Neural Dynamics of Adaptive Value Computation in the Human Brain
Author: Fransen, Aniek
Year: 2026
Degree: Dissertation (Ph.D.)
Advisors: O'Doherty, John P.; Rutishauser, Ueli
Committee Members: Camerer, Colin F.; O'Doherty, John P.; Rutishauser, Ueli; Sprenger, Charles David
Option: Social and Decision Neuroscience
DOI: 10.7907/ne5e-s133
Abstract
Adaptive decision-making requires the brain to flexibly compute subjective values for choice options across changing environmental contexts and distinct operational domains, such as visual stimuli versus motor actions. This dissertation elucidates the neural architectures supporting adaptive valuation across multiple scales of analysis, leveraging functional magnetic resonance imaging (fMRI) and human single-unit electrophysiology.
First, investigating the valuation of multi-attribute stimuli under shifting goals reveals a hierarchical valuation process. While visual cortices represent static, context-independent stimulus attributes, regions within the prefrontal cortex (i.e., ventromedial prefrontal cortex (vmPFC) and orbitofrontal cortex (OFC)) transform these into context-sensitive ``attributes in value space''. These intermediate representations are then integrated into a unified subjective value signal along the dorsomedial prefrontal cortex (dmPFC).
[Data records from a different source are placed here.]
import Mathlib.Tactic.IntervalCases
import Summits.CriticalPhenomena.PercolationContinuityZ3.Theorems.PercNearOneGluingNoHeavyLowerTailSahiCTCLadderThreeRowOneDense
import HarnessLib

/-!
# `NoHeavyLowerTail` (crux stmt-CriticalPhenomena-4575), P3 lane: the row `#dbl = 2` of `(L_3)` in the dense-triple regime — PART 1/3: cubes, charge bound, arithmetic

Support file (seat `prim-l12-p3`, gen 26, split into three files ≤ 400 lines and landed gen 42; `--supports stmt-CriticalPhenomena-4575`).  Memo g26 §4.12.  For a profile `m = 2·1_D + 1_T`
with `#D = 2` the cubes of `[m](e_3·H)` are the 3-live RESTRICTIONS `κ(∅, D ∪ T∖y)` (`y ∈ T`), the 2-live LINKS `κ({d_i}, d_j ∪ T∖Q)`
(`Q ⊆ T` a pair) and the 1-live double links `κ(D, T∖E)` (`E ⊆ T` a triple); the charge is `cH(3,τ+1)·a + cH(2,τ−1)·(q₁+q₂) +
cH(1,τ−3)·ε` with `a = #{y : D + y ∈ 𝒳∩𝒵}`, `q_j = #{Q : d_j + Q ∈ 𝒳∩𝒵}`, `ε = #{E ⊆ T : E ∈ 𝒳∩𝒵}`.  Peeling the restriction cubes at
`d₁` and `d₂` (`kap_rec`) and bounding every resulting cube by t-DENSITY proves the row whenever `6ε ≥ a(τ−1)(τ−2)` (triples at least as
dense as the set `𝒜`): **`coeff_ladder_three_rowTwo_nonneg_of_dense`** (`τ ≥ 7`; exact at `H_3`).  Nothing is asserted about the crux.
-/

namespace Summit.CriticalPhenomena.PercolationContinuityZ3.Theorems.SahiCTCForms

open Finset MvPolynomial SahiCTCGenFun SahiCTCWeightedLYM

variable {α : Type*} [DecidableEq α] [Fintype α]

section RowTwo
variable {𝒳 𝒵 : Finset (Finset α)}

/-- The restriction cube at `Y = {y} ⊆ T`: `[m − 1_{D ∪ Y}] H = κ(∅, D ∪ (T∖Y))`. [this work] -/
theorem coeff_harris_cube_rowTwo_R {m : α →₀ ℕ} (hm : ∀ i, m i ≤ 2) {Y : Finset α} (hY : Y ⊆ lev m 1) :
    (PiP * gf (𝒳 ∩ 𝒵) - gf 𝒳 * gf 𝒵).coeff (m - ind (dbl m ∪ Y)) = kap 𝒳 𝒵 ∅ (dbl m ∪ (lev m 1 \ Y)) := by
  rw [coeff_harrisForm_eq_kap _ _ (sub_ind_le_two_of_le_two hm _), dbl_sub_ind_of_le_two hm, sgl_sub_ind_of_le_two hm]
  have hYD : Disjoint (dbl m) Y := (disjoint_dbl_lev_one m).mono_right hY
  congr 1
  · exact sdiff_eq_empty_iff_subset.2 subset_union_left
  · rw [inter_eq_left.2 subset_union_left]
    congr 1
    ext i; simp only [mem_sdiff, mem_union, not_or]
    constructor
    · rintro ⟨hi, _, hiY⟩; exact ⟨hi, hiY⟩
    · rintro ⟨hi, hiY⟩; exact ⟨hi, fun h => disjoint_left.1 (disjoint_dbl_lev_one m) h hi, hiY⟩

/-- The double-link cube at a triple `E ⊆ T`: `[m − 1_E] H = κ(D, T∖E)`. [this work] -/
theorem coeff_harris_cube_rowTwo_L {m : α →₀ ℕ} (hm : ∀ i, m i ≤ 2) {E : Finset α} (hE : E ⊆ lev m 1) :
    (PiP * gf (𝒳 ∩ 𝒵) - gf 𝒳 * gf 𝒵).coeff (m - ind E) = kap 𝒳 𝒵 (dbl m) (lev m 1 \ E) := by
  rw [coeff_harrisForm_eq_kap _ _ (sub_ind_le_two_of_le_two hm _), dbl_sub_ind_of_le_two hm, sgl_sub_ind_of_le_two hm]
  have hED : Disjoint (dbl m) E := (disjoint_dbl_lev_one m).mono_right hE
  rw [sdiff_eq_self_of_disjoint hED, disjoint_iff_inter_eq_empty.1 hED, empty_union]

/-- **Cubes of the row `#dbl = 2`**: restriction, link and double-link cubes are dominated by `[m](e_3·H)`. [this work] -/
theorem cubes_le_coeff_ee_mul_harris_rowTwo (h𝒳 : IsUpperSet (𝒳 : Set (Finset α))) (h𝒵 : IsUpperSet (𝒵 : Set (Finset α)))
    {m : α →₀ ℕ} (hm : ∀ i, m i ≤ 2) (hD : #(dbl m) = 2) :
    ∑ Y ∈ (lev m 1).powersetCard 1, kap 𝒳 𝒵 ∅ (dbl m ∪ (lev m 1 \ Y)) +
      ∑ d ∈ dbl m, ∑ Q ∈ (lev m 1).powersetCard 2, kapL1 𝒳 𝒵 m d Q +
      ∑ E ∈ (lev m 1).powersetCard 3, kap 𝒳 𝒵 (dbl m) (lev m 1 \ E) ≤
      (ee 3 * (PiP * gf (𝒳 ∩ 𝒵) - gf 𝒳 * gf 𝒵)).coeff m := by
  unfold kapL1
  have hDT : Disjoint (dbl m) (lev m 1) := disjoint_dbl_lev_one m
  set S₀ := ((lev m 1).powersetCard 1).image fun Y => dbl m ∪ Y
  set S₁ := (dbl m ×ˢ (lev m 1).powersetCard 2).image fun q => insert q.1 q.2
  set S₂ := (lev m 1).powersetCard 3
  have hcardD : ∀ E, (E ∈ S₀ → #(dbl m ∩ E) = 2) ∧ (E ∈ S₁ → #(dbl m ∩ E) = 1) ∧ (E ∈ S₂ → #(dbl m ∩ E) = 0) := fun E => by
    refine ⟨fun h => ?_, fun h => ?_, fun h => ?_⟩
    · obtain ⟨Y, hY, rfl⟩ := mem_image.1 h
      rw [inter_union_distrib_left, inter_self, disjoint_iff_inter_eq_empty.1 (hDT.mono_right (mem_powersetCard.1 hY).1),
        union_empty, hD]
    · obtain ⟨q, hq, rfl⟩ := mem_image.1 h
      obtain ⟨hq1, hq2⟩ := mem_product.1 hq
      rw [inter_insert_of_mem hq1, disjoint_iff_inter_eq_empty.1 (hDT.mono_right (mem_powersetCard.1 hq2).1), insert_empty_eq,
        card_singleton]
    · rw [disjoint_iff_inter_eq_empty.1 (hDT.mono_right (mem_powersetCard.1 h).1), card_empty]
  have hadm : S₀ ∪ S₁ ∪ S₂ ⊆ (bySize (· = 3) : Finset (Finset α)).filter fun E => ind E ≤ m := by
    intro E hE
    rw [mem_filter, bySize, mem_filter, SahiAllButC.ind_le_iff_subset_support, support_eq_dbl_union_lev hm]
    refine ⟨⟨mem_powerset.2 (subset_univ _), ?_⟩, ?_⟩
    · rcases mem_union.1 hE with hE | hE
      · rcases mem_union.1 hE with hE | hE
        · obtain ⟨Y, hY, rfl⟩ := mem_image.1 hE
          rw [card_union_of_disjoint (hDT.mono_right (mem_powersetCard.1 hY).1), hD, (mem_powersetCard.1 hY).2]
        · obtain ⟨q, hq, rfl⟩ := mem_image.1 hE
          obtain ⟨hq1, hq2⟩ := mem_product.1 hq
          rw [card_insert_of_notMem (fun h => disjoint_left.1 hDT hq1 ((mem_powersetCard.1 hq2).1 h)), (mem_powersetCard.1 hq2).2]
      · exact (mem_powersetCard.1 hE).2
    · rcases mem_union.1 hE with hE | hE
      · rcases mem_union.1 hE with hE | hE
        · obtain ⟨Y, hY, rfl⟩ := mem_image.1 hE
          exact union_subset_union Subset.rfl (mem_powersetCard.1 hY).1
        · obtain ⟨q, hq, rfl⟩ := mem_image.1 hE
          obtain ⟨hq1, hq2⟩ := mem_product.1 hq
          exact insert_subset (mem_union_left _ hq1) ((mem_powersetCard.1 hq2).1.trans subset_union_right)
      · exact (mem_powersetCard.1 hE).1.trans subset_union_right
  have hd01 : Disjoint S₀ S₁ := disjoint_left.2 fun E h0 h1 => by
    have := (hcardD E).1 h0; have := (hcardD E).2.1 h1; omega
  have hd2 : Disjoint (S₀ ∪ S₁) S₂ := disjoint_left.2 fun E h h2 => by
    have h2' := (hcardD E).2.2 h2
    rcases mem_union.1 h with h | h
    · have := (hcardD E).1 h; omega
    · have := (hcardD E).2.1 h; omega
  have hinj₀ : Set.InjOn (fun Y : Finset α => dbl m ∪ Y) ↑((lev m 1).powersetCard 1) := fun Y hY Y' hY' h => by
    have hY := (mem_powersetCard.1 (Finset.mem_coe.1 hY)).1
    have hY' := (mem_powersetCard.1 (Finset.mem_coe.1 hY')).1
    have e : (dbl m ∪ Y) \ dbl m = (dbl m ∪ Y') \ dbl m := by rw [show dbl m ∪ Y = dbl m ∪ Y' from h]
    rwa [union_sdiff_left, union_sdiff_left, sdiff_eq_self_of_disjoint (hDT.symm.mono_left hY),
      sdiff_eq_self_of_disjoint (hDT.symm.mono_left hY')] at e
  have hinj₁ : Set.InjOn (fun q : α × Finset α => insert q.1 q.2) ↑(dbl m ×ˢ (lev m 1).powersetCard 2) := by
    intro q hq q' hq' h
    obtain ⟨hq1, hq2⟩ := mem_product.1 (Finset.mem_coe.1 hq)
    obtain ⟨hq1', hq2'⟩ := mem_product.1 (Finset.mem_coe.1 hq')
    have hQ := (mem_powersetCard.1 hq2).1
    have hQ' := (mem_powersetCard.1 hq2').1
    have h' : insert q.1 q.2 = insert q'.1 q'.2 := h
    have hx : q.1 = q'.1 := by
      have e : dbl m ∩ insert q.1 q.2 = dbl m ∩ insert q'.1 q'.2 := by rw [h']
      rw [inter_insert_of_mem hq1, inter_insert_of_mem hq1', disjoint_iff_inter_eq_empty.1 (hDT.mono_right hQ),
        disjoint_iff_inter_eq_empty.1 (hDT.mono_right hQ'), insert_empty_eq, insert_empty_eq] at e
      exact singleton_injective e
    have hQQ : q.2 = q'.2 := by
      have e : (insert q.1 q.2).erase q.1 = (insert q'.1 q'.2).erase q.1 := by rw [h']
      rwa [erase_insert (fun h => disjoint_left.1 hDT hq1 (hQ h)), hx,
        erase_insert (fun h => disjoint_left.1 hDT hq1' (hQ' h))] at e
    exact Prod.ext hx hQQ
  have hsur := sum_le_coeff_ee_mul_harris h𝒳 h𝒵 3 m hadm
  rw [sum_union hd2, sum_union hd01, sum_image hinj₀, sum_image hinj₁,
    sum_congr rfl fun Y hY => coeff_harris_cube_rowTwo_R hm (mem_powersetCard.1 hY).1,
    sum_congr rfl fun q hq => coeff_harris_cube_L1 hm (mem_product.1 hq).1 (mem_powersetCard.1 (mem_product.1 hq).2).1,
    sum_congr rfl fun E hE => coeff_harris_cube_rowTwo_L hm (mem_powersetCard.1 hE).1, sum_product] at hsur
  exact hsur

/-- **Charge of the row `#dbl = 2`** (`τ ≥ 4`): `[m](Θ_2·e_{≥3}·GF(W)) ≤ cH(3,τ+1)·#{Y : D ∪ Y ∈ W} + cH(2,τ−1)·Σ_d #{Q : d + Q ∈ W}
+ cH(1,τ−3)·#{E ⊆ T : E ∈ W}`. [this work] -/
theorem coeff_chargeT_rowTwo_le {m : α →₀ ℕ} (hm : ∀ i, m i ≤ 2) (hD : #(dbl m) = 2) (hτ : 4 ≤ #(lev m 1))
    (W : Finset (Finset α)) (hW : ∀ w ∈ W, #w = 3) :
    (gf (bySize (· ≤ 3 - 1) : Finset (Finset α)) * gf (bySize (3 ≤ ·) : Finset (Finset α)) * gf W).coeff m ≤
      (cH 3 (#(lev m 1) + 1) : ℤ) * #(((lev m 1).powersetCard 1).filter fun Y => dbl m ∪ Y ∈ W) +
        (cH 2 (#(lev m 1) - 1) : ℤ) * ∑ d ∈ dbl m, #(((lev m 1).powersetCard 2).filter fun Q => insert d Q ∈ W) +
        (cH 1 (#(lev m 1) - 3) : ℤ) * #(((lev m 1).powersetCard 3).filter fun E => E ∈ W) := by
  rw [coeff_chargeT_eq_sum]
  set Wm := W.filter fun w => ind w ≤ m
  have hDT : Disjoint (dbl m) (lev m 1) := disjoint_dbl_lev_one m
  have hval : ∀ w ∈ Wm, (gf (bySize (· ≤ 3 - 1) : Finset (Finset α)) * gf (bySize (3 ≤ ·) : Finset (Finset α))).coeff (m - ind w) =
      (if #(dbl m ∩ w) = 2 then (cH 3 (#(lev m 1) + 1) : ℤ) else 0) + (if #(dbl m ∩ w) = 1 then (cH 2 (#(lev m 1) - 1) : ℤ) else 0) +
        (if #(dbl m ∩ w) = 0 then (cH 1 (#(lev m 1) - 3) : ℤ) else 0) := fun w hw => by
    obtain ⟨hwW, hwm⟩ := mem_filter.1 hw
    have hwt := hW w hwW
    rw [coeff_thetaT_mul_atLeastT_eq_cH (by norm_num) (sub_ind_le_two_of_le_two hm w), dbl_sub_ind_of_le_two hm, sgl_sub_ind_of_le_two hm]
    have hsd : #(dbl m \ w) + #(dbl m ∩ w) = 2 := by rw [card_sdiff_add_card_inter, hD]
    have hcu : #(dbl m ∩ w ∪ lev m 1 \ w) = #(dbl m ∩ w) + #(lev m 1 \ w) :=
      card_union_of_disjoint (Disjoint.mono inter_subset_left sdiff_subset hDT)
    have hTw : #(lev m 1 \ w) + #(lev m 1 ∩ w) = #(lev m 1) := card_sdiff_add_card_inter _ _
    have hwsupp : w ⊆ dbl m ∪ lev m 1 := by
      rw [← support_eq_dbl_union_lev hm]; exact (SahiAllButC.ind_le_iff_subset_support _ _).1 hwm
    have hsplit : #(dbl m ∩ w) + #(lev m 1 ∩ w) = 3 := by
      rw [← card_union_of_disjoint (Disjoint.mono inter_subset_left inter_subset_left hDT), ← union_inter_distrib_right,
        inter_eq_right.2 hwsupp, hwt]
    have hle : #(dbl m ∩ w) ≤ 2 := by have := card_le_card (inter_subset_left (s₁ := dbl m) (s₂ := w)); omega
    interval_cases h : #(dbl m ∩ w)
    · simp only [if_neg (by norm_num : ¬(0:ℕ) = 2), if_neg (by norm_num : ¬(0:ℕ) = 1), if_true, zero_add]
      rw [show 3 - #(dbl m \ w) = 1 from by omega, hcu]; congr 2; omega
    · simp only [if_neg (by norm_num : ¬(1:ℕ) = 2), if_true, if_neg (by norm_num : ¬(1:ℕ) = 0), zero_add, add_zero]
      rw [show 3 - #(dbl m \ w) = 2 from by omega, hcu]; congr 2; omega
    · simp only [if_true, if_neg (by norm_num : ¬(2:ℕ) = 1), if_neg (by norm_num : ¬(2:ℕ) = 0), add_zero]
      rw [show 3 - #(dbl m \ w) = 3 from by omega, hcu]; congr 2; omega
  rw [sum_congr rfl hval, sum_add_distrib, sum_add_distrib]
  have e2 : ∑ w ∈ Wm, (if #(dbl m ∩ w) = 2 then (cH 3 (#(lev m 1) + 1) : ℤ) else 0) =
      (cH 3 (#(lev m 1) + 1) : ℤ) * #(Wm.filter fun w => #(dbl m ∩ w) = 2) := by
    rw [← sum_filter, sum_const, nsmul_eq_mul, mul_comm]
  have e1 : ∑ w ∈ Wm, (if #(dbl m ∩ w) = 1 then (cH 2 (#(lev m 1) - 1) : ℤ) else 0) =
      (cH 2 (#(lev m 1) - 1) : ℤ) * #(Wm.filter fun w => #(dbl m ∩ w) = 1) := by
    rw [← sum_filter, sum_const, nsmul_eq_mul, mul_comm]
  have e0 : ∑ w ∈ Wm, (if #(dbl m ∩ w) = 0 then (cH 1 (#(lev m 1) - 3) : ℤ) else 0) =
      (cH 1 (#(lev m 1) - 3) : ℤ) * #(Wm.filter fun w => #(dbl m ∩ w) = 0) := by
    rw [← sum_filter, sum_const, nsmul_eq_mul, mul_comm]
  rw [e2, e1, e0]
  -- the three counts
  have c2 : #(Wm.filter fun w => #(dbl m ∩ w) = 2) ≤ #(((lev m 1).powersetCard 1).filter fun Y => dbl m ∪ Y ∈ W) := by
    refine (card_WC_le_sum hm W hW).trans (le_of_eq ?_)
    rw [show (dbl m).powersetCard 2 = {dbl m} from by
      rw [← hD, powersetCard_self], sum_singleton]
    refine card_bij (fun y _ => {y}) (fun y hy => ?_) (fun y _ y' _ h => singleton_injective h) (fun Y hY => ?_)
    · obtain ⟨hyT, hyW⟩ := mem_filter.1 hy
      exact mem_filter.2 ⟨mem_powersetCard.2 ⟨singleton_subset_iff.2 hyT, card_singleton y⟩, by rwa [union_comm, ← insert_eq]⟩
    · obtain ⟨hY1, hYW⟩ := mem_filter.1 hY
      obtain ⟨hYT, hYc⟩ := mem_powersetCard.1 hY1
      obtain ⟨y, rfl⟩ := card_eq_one.1 hYc
      exact ⟨y, mem_filter.2 ⟨hYT (mem_singleton_self y), by rwa [insert_eq, union_comm]⟩, rfl⟩
  have c1 := card_WC1_le_sum hm W hW
  have c0 : #(Wm.filter fun w => #(dbl m ∩ w) = 0) ≤ #(((lev m 1).powersetCard 3).filter fun E => E ∈ W) := by
    refine card_le_card fun w hw => ?_
    obtain ⟨hw, h0⟩ := mem_filter.1 hw
    obtain ⟨hwW, hwm⟩ := mem_filter.1 hw
    have hwsupp : w ⊆ dbl m ∪ lev m 1 := by
      rw [← support_eq_dbl_union_lev hm]; exact (SahiAllButC.ind_le_iff_subset_support _ _).1 hwm
    refine mem_filter.2 ⟨mem_powersetCard.2 ⟨fun i hi => ?_, hW w hwW⟩, hwW⟩
    rcases mem_union.1 (hwsupp hi) with h | h
    · have : i ∈ dbl m ∩ w := mem_inter.2 ⟨h, hi⟩
      rw [card_eq_zero.1 h0] at this; exact absurd this (notMem_empty i)
    · exact h
  have p3 : (0 : ℤ) ≤ cH 3 (#(lev m 1) + 1) := Nat.cast_nonneg _
  have p2 : (0 : ℤ) ≤ cH 2 (#(lev m 1) - 1) := Nat.cast_nonneg _
  have p1 : (0 : ℤ) ≤ cH 1 (#(lev m 1) - 3) := Nat.cast_nonneg _
  have c2' : (#(Wm.filter fun w => #(dbl m ∩ w) = 2) : ℤ) ≤ #(((lev m 1).powersetCard 1).filter fun Y => dbl m ∪ Y ∈ W) := by
    exact_mod_cast c2
  have c1' : (#(Wm.filter fun w => #(dbl m ∩ w) = 1) : ℤ) ≤ ∑ d ∈ dbl m, (#(((lev m 1).powersetCard 2).filter fun Q => insert d Q ∈ W) : ℤ) := by
    exact_mod_cast c1
  have c0' : (#(Wm.filter fun w => #(dbl m ∩ w) = 0) : ℤ) ≤ #(((lev m 1).powersetCard 3).filter fun E => E ∈ W) := by
    exact_mod_cast c0
  push_cast
  nlinarith [mul_le_mul_of_nonneg_left c2' p3, mul_le_mul_of_nonneg_left c1' p2, mul_le_mul_of_nonneg_left c0' p1]

set_option maxHeartbeats 400000 in
/-- The integer arithmetic of the dense regime of the row `#dbl = 2` (`n = τ − 1`). [this work] -/
theorem rowTwo_dense_arith {n B₁ B₂ B₃ M₁ M₂ L a q ε a' q' ε' Γ cH3 : ℤ} (hn : 6 ≤ n)
    (f1 : a ≤ B₁) (f2 : 2 * (n + 1) * q ≤ n * B₂) (f3 : 6 * cH3 * ε ≤ n * (n - 1) * B₃) (f4 : n * q ≤ M₂) (f5 : a * n ≤ M₁)
    (f6 : a * n * (n - 1) ≤ 6 * L) (ecH3 : 2 * cH3 = n ^ 2 + n + 2) (eΓ : 2 * Γ = (n + 2) ^ 2 + (n + 2) + 2)
    (ha : a' ≤ a) (hq : q' ≤ q) (hε : ε' ≤ ε) (hε0 : 0 ≤ ε')
    (hd1 : a * n * (n - 1) ≤ 6 * ε) (hd2 : a * n ≤ q) :
    Γ * a' + (n + 1) * q' + ε' ≤ B₃ + B₂ + B₁ + M₂ + M₁ + L := by
  have hP : (0 : ℤ) < 6 * n * (n - 1) := by nlinarith
  have hΓ0 : 0 ≤ Γ := by nlinarith [eΓ]
  have hmono : Γ * a' + (n + 1) * q' + ε' ≤ Γ * a + (n + 1) * q + ε := by nlinarith [mul_le_mul_of_nonneg_left ha hΓ0]
  refine hmono.trans (le_of_mul_le_mul_left ?_ hP)
  have p1 := mul_le_mul_of_nonneg_left f1 hP.le
  have p2 := mul_le_mul_of_nonneg_left f2 (by nlinarith : (0 : ℤ) ≤ 6 * (n - 1))
  have p3 := mul_le_mul_of_nonneg_left f3 (by norm_num : (0 : ℤ) ≤ 6)
  have p4 := mul_le_mul_of_nonneg_left f4 (by nlinarith : (0 : ℤ) ≤ 6 * (n - 1))
  have p5 := mul_le_mul_of_nonneg_left f5 (by nlinarith : (0 : ℤ) ≤ 6 * (n - 1))
  have p6 := mul_le_mul_of_nonneg_left f6 (by nlinarith : (0 : ℤ) ≤ n * (n - 1))
  have c1 := mul_le_mul_of_nonneg_left hd1 (by nlinarith : (0 : ℤ) ≤ 2 * (n ^ 2 + 2 * n + 3))
  have c2 := mul_le_mul_of_nonneg_left hd2 (by nlinarith : (0 : ℤ) ≤ 6 * (n - 1) * (n + 2))
  nlinarith [p1, p2, p3, p4, p5, p6, c1, c2, ecH3, eΓ]

end RowTwo

end Summit.CriticalPhenomena.PercolationContinuityZ3.Theorems.SahiCTCForms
Second, single-neuron recordings during structurally parallel action- and stimulus-based tasks uncover a temporally shifting representational architecture. Prior to choice, neurons across the vmPFC, anterior cingulate cortex (ACC), and pre-supplementary motor area (preSMA) broadly track available pre-decision values as to facilitate comparison across both stimuli and actions. However when probing choice-dependent valuation, the network segregates: the ACC specializes in action-based chosen value and the vmPFC tracks stimulus-based chosen value. In contrast to the specialization the preSMA encodes value and chosen identity across both choice domains.
Together, these findings demonstrate that human valuation relies on a dynamic sequence of transformations. This prefrontal network balances the abstraction required to compare disparate options with the specificity needed for accurate goal-directed behavior.